§ TRY IT
Your answer must hold only the lines below from the line containing "the kernel checks only" through the line containing "with integer coefficients).", each reproduced exactly.
[LISTED ENTRIES — start]
import Mathlib.Tactic.LinearCombination
import Mathlib.Tactic.Ring
import HarnessLib

/-!
# Venture HSemireg — the zero-sum fat point at N = 12 in CHARACTERISTIC 5: `x₁⁸ = 0` (THEOREM M5's exceptional prime, kernel form)

Companion of `Summits/Ventures/HSemireg/ZeroSumQuintuplePointN12.lean` and `…N12UpperBound.lean` (computation cell
`pub-hsemireg`, W3 «special fibres», seat w3-cm-1; THEOREM M5 of `widen/W3/W3-M3LOCAL-w3cm1.md` §1 at `N = 12`, and the
exceptional-prime law of `widen/W3/W3-M5-EXCEPTIONAL-w3cm1.md`). THEOREM M5 says the transversal slice `Z` of the zero-sum
scheme `Y(4;9)` at `P₀ = z¹² − 1` is `Spec K[t]/(t⁵)` away from an explicit finite set of primes; its obstruction constant
`c(N) = −(N−3)(N−6)(N²−6N+3)/(20N⁵)` has `c(12) = −5/6144 ≡ 0 (mod 5)`, so `p = 5` is exceptional at `N = 12`, and there the
weight-8 constant `d₈(12) = −59/2²¹` (a 5-adic unit) takes over: the fat point is `K[t]/(t⁸)`. The companion file
`ZeroSumQuintuplePointN12.lean` (iii) exhibits the splitting of `z¹² − 6t²z² − 4tz − 1` over `𝔽₅[t]/(t⁸)` (length ≥ 8 in
characteristic 5). This file is the matching UPPER bound.

THEOREM (`x1_pow_eight_eq_zero`). In any commutative ring of characteristic 5 (`(5 : R) = 0`), the nine slice equations in
μ₄-eigencoordinates (the right-hand sides of `ZeroSumQuintuplePointN12.dict_z10 … dict_z0`, verbatim) force `x₀ = 0`,
`y₀ = 0` and `x₁⁸ = 0`. With the seven invertible linear parts `±4·(x₀, y₀, x₃, y₃, x₂, y₂, y₁)` (`4 = −1` is a unit in
characteristic 5) Nakayama gives `𝔪 = (x₁)` in the local ring at `P₀`, hence length ≤ 8; with the companion's splitting,
length EXACTLY 8 over every field of characteristic 5 (three lines of commutative algebra, NOT formalised here).

HOW THE KERNEL CHECKS IT. One INTEGER identity `Σᵢ Tᵢ·Fᵢ' = x₁⁸ + 5·G` in the seven generators with `x₀ = y₀ = 0`
substituted (`cert_char_five`; `Tᵢ` with 573 terms and coefficients in {±1, ±2}, `G` with 419 terms, total degree ≤ 11 —
found by exact linear algebra over `𝔽₅` on the degree-11 Macaulay matrix of the ℤ/12-graded system, then lifted to ℤ and the
multiple of 5 collected exactly). No separator is needed: over `𝔽₅` the GLOBAL scheme `{F = 0} ⊂ 𝔸⁸` is finite of degree
`192 = 4!·8` (the 24 conjugate orderings of `P₀`, each of length 8), so `x₁⁸` lies in the ideal itself (Singular 4.3.2, ×1;
the kernel checks only the identity and the deduction).

HONEST FRAMING. Local commutative algebra of one explicit 0-dimensional scheme in characteristic 5 (a polynomial identity
with integer coefficients). No abelian variety, cycle, sheaf or semiregularity map appears; nothing here says that HC,
HC_CM or HC_AV holds, and nothing here is a new case of anything.
-/

universe u

namespace Summit.Ventures.HSemireg

namespace ZeroSumQuintuplePointN12CharFive

variable {R : Type u} [CommRing R]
[LISTED ENTRIES — finish]
§ RESPONSE
the kernel checks only the identity and the deduction).

HONEST FRAMING. Local commutative algebra of one explicit 0-dimensional scheme in characteristic 5 (a polynomial identity
with integer coefficients). No abelian variety, cycle, sheaf or semiregularity map appears; nothing here says that HC,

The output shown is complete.